Figure 3. Rbx1 and Rbx2 are active components of a SOCS3/Cullin5 based E3 ligase which catalyses poly-ubiquitination of multiple lysines in the presence of UbcH5a, UbcH5b or UbcH5c

(A) Ubiquitination reactions were performed as described in Figure 1 using either methylated (left) or wild-type (right) ubiquitin. The use of methylated ubiquitin indicates there are at least six individual lysines on GST-JAK2 (JH1) that are ubiquitinated in this system (asterisks). The reactions were incubated for 0, 10, 30, 60 and 120 minutes (left to right in each case). (B) Polyubiquitination of JAK was observed when ubiquitin with only a single lysine (K11, K48 or K63) was used. (C) A panel of different E2 enzymes were tested for the ability to promote JAK2 ubiquitination. Each E2 enzyme was added to a standard ubiquitination assay (see Figure 1) at a concentration of 2.5 μM and the reaction performed for 30 minutes at 37°C. Only UbcH5a, UbcH5b and UbcH5c were able to promote JAK ubiquitination. The results were visualised by Coomassie staining following SDS-PAGE. (D) Rbx1 and Rbx2 were both active RING finger components of a Cullin5/SOCS3 based E3 ligase. Experiments were performed under identical conditions to those in (A). (E) In the presence of Rbx2, mono-ubiquitinated Cullin5 accumulates to a greater extent than seen in the presence of Rbx1 (indicated by the black label to the right of the gel). Experimental conditions were the same as (D) only JAK was omitted. All results are visualised by Coomassie staining following SDS-PAGE. The ubiquitinated reaction products indicated using larger font at the right of each gel are those referred to in the main text.
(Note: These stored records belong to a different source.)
import Mathlib

/-!
# The discrete sine transform of the open chain: orthogonality and the three-term recurrence

Topic `MathematicalPhysics/QuantumLattice` (family `hubbard`; one-body input of Dirichlet-block
arguments). For `R ≥ 1` the vectors `s_J = (sin(π J U/(R+1)))_{U=1..R}`, `J = 1..R`, are the
eigenvectors of the adjacency matrix of the path on `R` vertices (free / Dirichlet boundary
conditions), with eigenvalues `2cos(πJ/(R+1))`. We prove the two elementary facts this rests on:

* `sum_range_cos_two_pi_mul_div_eq_zero` — a full-period cosine sum over a nontrivial frequency
  vanishes: `Σ_{u<N} cos(2π m u/N) = 0` for `0 < m < N` (geometric sum of `N`-th roots of unity);
* `sum_Icc_sin_mul_sin` — **discrete sine orthogonality**:
  `Σ_{U=1}^{R} sin(πJU/(R+1)) sin(πJ'U/(R+1)) = ((R+1)/2)·[J = J']` for `1 ≤ J, J' ≤ R`
  (odd extension to the period `2R+2`, product-to-sum, and the previous item);
* `sin_chain_recurrence` — `sin(θ(U-1)) + sin(θ(U+1)) = 2cos θ · sin(θU)`, the eigen-equation of
  the path adjacency (the boundary values `sin 0 = sin(π J) = 0` make it Dirichlet).

References: G. Strang, *The discrete cosine transform*, SIAM Rev. 41 (1999) 135, §2 (DST-I and the
second-difference matrix with Dirichlet ends); folklore. No definition and no named fact is
introduced. Mathlib: `geom_sum_eq`, `Complex.exp_nat_mul_two_pi_mul_I`, `Complex.exp_eq_one_iff`,
`Real.sin_add`, `Real.sin_sub`, `Real.cos_sub_cos`/product formulas.
-/

namespace Literature.MathematicalPhysics.QuantumLattice.DiscreteSine

open Finset Real

/-! ### Full-period cosine sums -/

/-- `Σ_{u<N} cos(2π m u/N) = Re Σ_{u<N} ω^u` with `ω = e^{2πi m/N}`. [folklore] -/
theorem sum_range_cos_eq_re_geom (N m : ℕ) :
    ∑ u ∈ range N, Real.cos (2 * π * m * u / N) =
      (∑ u ∈ range N, Complex.exp (2 * π * Complex.I * m / N) ^ u).re := by
  rw [Complex.re_sum]
  refine Finset.sum_congr rfl fun u _ => ?_
  rw [← Complex.exp_nat_mul, show (u : ℂ) * (2 * π * Complex.I * m / N) =
      ((2 * π * m * u / N : ℝ) : ℂ) * Complex.I by push_cast; ring, Complex.exp_ofReal_mul_I_re]

/-- **A nontrivial full-period cosine sum vanishes**: `Σ_{u<N} cos(2π m u/N) = 0` for
`0 < m < N`. [folklore] -/
theorem sum_range_cos_two_pi_mul_div_eq_zero {N m : ℕ} (hm : 0 < m) (hmN : m < N) :
    ∑ u ∈ range N, Real.cos (2 * π * m * u / N) = 0 := by
  have hN : 0 < N := lt_of_le_of_lt (Nat.zero_le _) hmN
  have hNc : (N : ℂ) ≠ 0 := by exact_mod_cast hN.ne'
  rw [sum_range_cos_eq_re_geom]
  set ω : ℂ := Complex.exp (2 * π * Complex.I * m / N) with hω
  have hωN : ω ^ N = 1 := by
    rw [hω, ← Complex.exp_nat_mul, show (N : ℂ) * (2 * π * Complex.I * m / N) =
      m * (2 * π * Complex.I) by field_simp]
    exact Complex.exp_nat_mul_two_pi_mul_I m
  have hω1 : ω ≠ 1 := by
    intro h
    rw [hω, Complex.exp_eq_one_iff] at h
    obtain ⟨n, hn⟩ := h
    rw [div_eq_iff hNc] at hn
    have h2πI : (2 * π * Complex.I : ℂ) ≠ 0 := by simp [Real.pi_ne_zero, Complex.I_ne_zero]
    have h1 : (m : ℂ) = n * N := by
      calc (m : ℂ) = 2 * π * Complex.I * m / (2 * π * Complex.I) := by field_simp
        _ = n * (2 * π * Complex.I) * N / (2 * π * Complex.I) := by rw [hn]
        _ = n * N := by field_simp
    have h3 : (m : ℤ) = n * N := by exact_mod_cast h1
    have h4 : (N : ℤ) ∣ m := ⟨n, by rw [h3]; ring⟩
    have h5 : N ≤ m := Nat.le_of_dvd hm (by exact_mod_cast h4)
    omega
  rw [geom_sum_eq hω1, hωN, sub_self, zero_div, Complex.zero_re]

/-- The trivial frequency: `Σ_{u<N} cos(0) = N`. [folklore] -/
theorem sum_range_cos_zero_mul (N : ℕ) :
    ∑ u ∈ range N, Real.cos (2 * π * (0 : ℕ) * u / N) = N := by
  simp

/-! ### Discrete sine orthogonality on the open chain -/

/-- Odd-extension bookkeeping: a function on `{0, …, 2R+1}` that vanishes at `0` and `R+1` and is
symmetric under `u ↦ 2R+2-u` sums to twice its sum over `{1, …, R}`. [folklore] -/
theorem sum_range_eq_two_mul_sum_Icc (R : ℕ) (f : ℕ → ℝ) (h0 : f 0 = 0) (hmid : f (R + 1) = 0)
    (hsymm : ∀ u, 1 ≤ u → u ≤ R → f (2 * R + 2 - u) = f u) :
    ∑ u ∈ range (2 * R + 2), f u = 2 * ∑ u ∈ Icc 1 R, f u := by
  have hsplit : range (2 * R + 2) = {0} ∪ Icc 1 R ∪ {R + 1} ∪ Icc (R + 2) (2 * R + 1) := by
    ext u; simp only [mem_range, mem_union, mem_singleton, mem_Icc]; omega
  rw [hsplit, sum_union, sum_union, sum_union]
  · simp only [sum_singleton, h0, hmid, zero_add, add_zero]
    -- reflect the upper block onto the lower one
    have href : ∑ u ∈ Icc (R + 2) (2 * R + 1), f u = ∑ u ∈ Icc 1 R, f u := by
      refine Finset.sum_nbij' (fun u => 2 * R + 2 - u) (fun u => 2 * R + 2 - u) ?_ ?_ ?_ ?_ ?_
      · intro u hu; simp only [mem_Icc] at hu ⊢; omega
      · intro u hu; simp only [mem_Icc] at hu ⊢; omega
      · intro u hu; simp only [mem_Icc] at hu; omega
      · intro u hu; simp only [mem_Icc] at hu; omega
      · intro u hu
        simp only [mem_Icc] at hu
        have h := hsymm (2 * R + 2 - u) (by omega) (by omega)
        rw [show 2 * R + 2 - (2 * R + 2 - u) = u by omega] at h
        exact h
    rw [href]; ring
  all_goals
    rw [Finset.disjoint_left]
    intro a ha hb
    simp at ha hb
    omega

/-- The full-period sum of a product of two chain sines, by product-to-sum:
`Σ_{u<2R+2} sin(πJu/(R+1)) sin(πJ'u/(R+1)) = (R+1)·[J = J']` for `1 ≤ J, J' ≤ R`. [folklore] -/
theorem sum_range_sin_mul_sin (R : ℕ) {J J' : ℕ} (hJ : 1 ≤ J) (hJR : J ≤ R) (hJ' : 1 ≤ J')
    (hJ'R : J' ≤ R) :
    ∑ u ∈ range (2 * R + 2), Real.sin (π * J * u / (R + 1)) * Real.sin (π * J' * u / (R + 1)) =
      if J = J' then ((R : ℝ) + 1) else 0 := by
  have hR1 : (0 : ℝ) < (R : ℝ) + 1 := by positivity
  -- product to sum: sin a sin b = (cos(a-b) - cos(a+b))/2
  have hpts : ∀ u : ℕ, Real.sin (π * J * u / (R + 1)) * Real.sin (π * J' * u / (R + 1)) =
      (Real.cos (π * J * u / (R + 1) - π * J' * u / (R + 1)) -
        Real.cos (π * J * u / (R + 1) + π * J' * u / (R + 1))) / 2 := fun u => by
    rw [Real.cos_sub, Real.cos_add]; ring
  simp_rw [hpts]
  rw [← Finset.sum_div, Finset.sum_sub_distrib]
  -- the sum frequency `J + J'` is nontrivial mod `2R+2`
  have hplus : ∑ u ∈ range (2 * R + 2), Real.cos (π * J * u / (R + 1) + π * J' * u / (R + 1)) = 0 := by
    have h := sum_range_cos_two_pi_mul_div_eq_zero (N := 2 * R + 2) (m := J + J') (by omega) (by omega)
    rw [← h]
    refine Finset.sum_congr rfl fun u _ => ?_
    congr 1
    rw [← add_div, div_eq_div_iff (by positivity) (by positivity)]
    push_cast
    ring
  rw [hplus, sub_zero]
  by_cases hJJ : J = J'
  · subst hJJ
    rw [if_pos rfl]
    have : ∑ u ∈ range (2 * R + 2), Real.cos (π * J * u / (R + 1) - π * J * u / (R + 1)) =
        2 * R + 2 := by
      simp only [sub_self, Real.cos_zero, sum_const, card_range, nsmul_eq_mul, mul_one]
      push_cast; ring
    rw [this]; ring
  · rw [if_neg hJJ]
    -- the difference frequency `|J - J'|` is nontrivial mod `2R+2`
    rcases lt_or_gt_of_ne hJJ with hlt | hgt
    · have h := sum_range_cos_two_pi_mul_div_eq_zero (N := 2 * R + 2) (m := J' - J) (by omega)
        (by omega)
      have : ∑ u ∈ range (2 * R + 2), Real.cos (π * J * u / (R + 1) - π * J' * u / (R + 1)) = 0 := by
        rw [← h]
        refine Finset.sum_congr rfl fun u _ => ?_
        rw [← Real.cos_neg]
        congr 1
        rw [← sub_div, ← neg_div, div_eq_div_iff (by positivity) (by positivity)]
        push_cast [Nat.cast_sub hlt.le]
        ring
      rw [this, zero_div]
    · have h := sum_range_cos_two_pi_mul_div_eq_zero (N := 2 * R + 2) (m := J - J') (by omega)
        (by omega)
      have : ∑ u ∈ range (2 * R + 2), Real.cos (π * J * u / (R + 1) - π * J' * u / (R + 1)) = 0 := by
        rw [← h]
        refine Finset.sum_congr rfl fun u _ => ?_
        congr 1
        rw [← sub_div, div_eq_div_iff (by positivity) (by positivity)]
        push_cast [Nat.cast_sub hgt.le]
        ring
      rw [this, zero_div]

/-- **Discrete sine orthogonality** (DST-I):
`Σ_{U=1}^{R} sin(πJU/(R+1)) sin(πJ'U/(R+1)) = ((R+1)/2)·[J = J']` for `1 ≤ J, J' ≤ R`.
Strang, SIAM Rev. 41 (1999) 135, §2. [folklore] -/
theorem sum_Icc_sin_mul_sin (R : ℕ) {J J' : ℕ} (hJ : 1 ≤ J) (hJR : J ≤ R) (hJ' : 1 ≤ J')
    (hJ'R : J' ≤ R) :
    ∑ U ∈ Icc 1 R, Real.sin (π * J * U / (R + 1)) * Real.sin (π * J' * U / (R + 1)) =
      if J = J' then ((R : ℝ) + 1) / 2 else 0 := by
  have hR1 : (0 : ℝ) < (R : ℝ) + 1 := by positivity
  have hfull := sum_range_sin_mul_sin R hJ hJR hJ' hJ'R
  have hvan : ∀ K : ℕ, Real.sin (π * K * ((R + 1 : ℕ) : ℝ) / (R + 1)) = 0 := fun K => by
    rw [show π * K * ((R + 1 : ℕ) : ℝ) / (R + 1) = (K : ℝ) * π by push_cast; field_simp]
    exact_mod_cast Real.sin_nat_mul_pi K
  have hrefl : ∀ K u : ℕ, 1 ≤ u → u ≤ R →
      Real.sin (π * K * ((2 * R + 2 - u : ℕ) : ℝ) / (R + 1)) = -Real.sin (π * K * u / (R + 1)) := by
    intro K u hu huR
    rw [show π * K * ((2 * R + 2 - u : ℕ) : ℝ) / (R + 1) = -(π * K * u / (R + 1)) + (K : ℕ) * (2 * π) by
      push_cast [Nat.cast_sub (show u ≤ 2 * R + 2 by omega)]
      field_simp
      ring]
    rw [Real.sin_add_nat_mul_two_pi, Real.sin_neg]
  have h2 := sum_range_eq_two_mul_sum_Icc R
    (fun u : ℕ => Real.sin (π * J * u / (R + 1)) * Real.sin (π * J' * u / (R + 1)))
    (by simp) (by simp only [hvan, zero_mul])
    (fun u hu huR => by simp only [hrefl J u hu huR, hrefl J' u hu huR, neg_mul_neg])
  rw [h2] at hfull
  split_ifs at hfull ⊢ with h
  · linarith
  · linarith

/-! ### The three-term recurrence -/

/-- **Eigen-equation of the path adjacency**: `sin(θ(U-1)) + sin(θ(U+1)) = 2cos θ · sin(θ U)`.
[folklore] -/
theorem sin_chain_recurrence (θ U : ℝ) :
    Real.sin (θ * (U - 1)) + Real.sin (θ * (U + 1)) = 2 * Real.cos θ * Real.sin (θ * U) := by
  rw [show θ * (U - 1) = θ * U - θ by ring, show θ * (U + 1) = θ * U + θ by ring, Real.sin_sub,
    Real.sin_add]
  ring

end Literature.MathematicalPhysics.QuantumLattice.DiscreteSine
Figure 4. Cullin5/Rbx2/SOCS3 based E3 ligase catalyses efficient gp130 polyubiquitination in a phosphorylation-dependent manner

(A) SOCS3 catalyses the ubiquitination of the gp130 cytoplasmic domain (gp130_cyt) when it is phosphorylated (left panel) but not in the absence of phosphorylation (center panel). Phosphorylation was achieved by including 500 nM JAK2_JH1 in the reaction. Note that whereas ubiquitination of JAK proceeds through a series of mostly mono- di- and tri-ubiquitinated intermediates (right panel), ubiquitination of gp130 is qualitatively different in that the intermediates are all highly poly-ubiquitinated. (B) Pre-phosphorylation of gp130 shows that its SOCS3/Cullin5-catalysed ubiquitination is highly efficient and proceeds through poly-ubiquitinated intermediates. Results are visualized by Coomassie staining (upper) and autoradiography (lower). (C) Schematic showing the gp130 cytoplasmic domain and the two truncation mutants tested here. (D) Lysines both N- and C-terminal to the SOCS3 binding site on gp130 are ubiquitinated. The ubiquitinated reaction products referred to in the main text are indicated using larger font in each panel.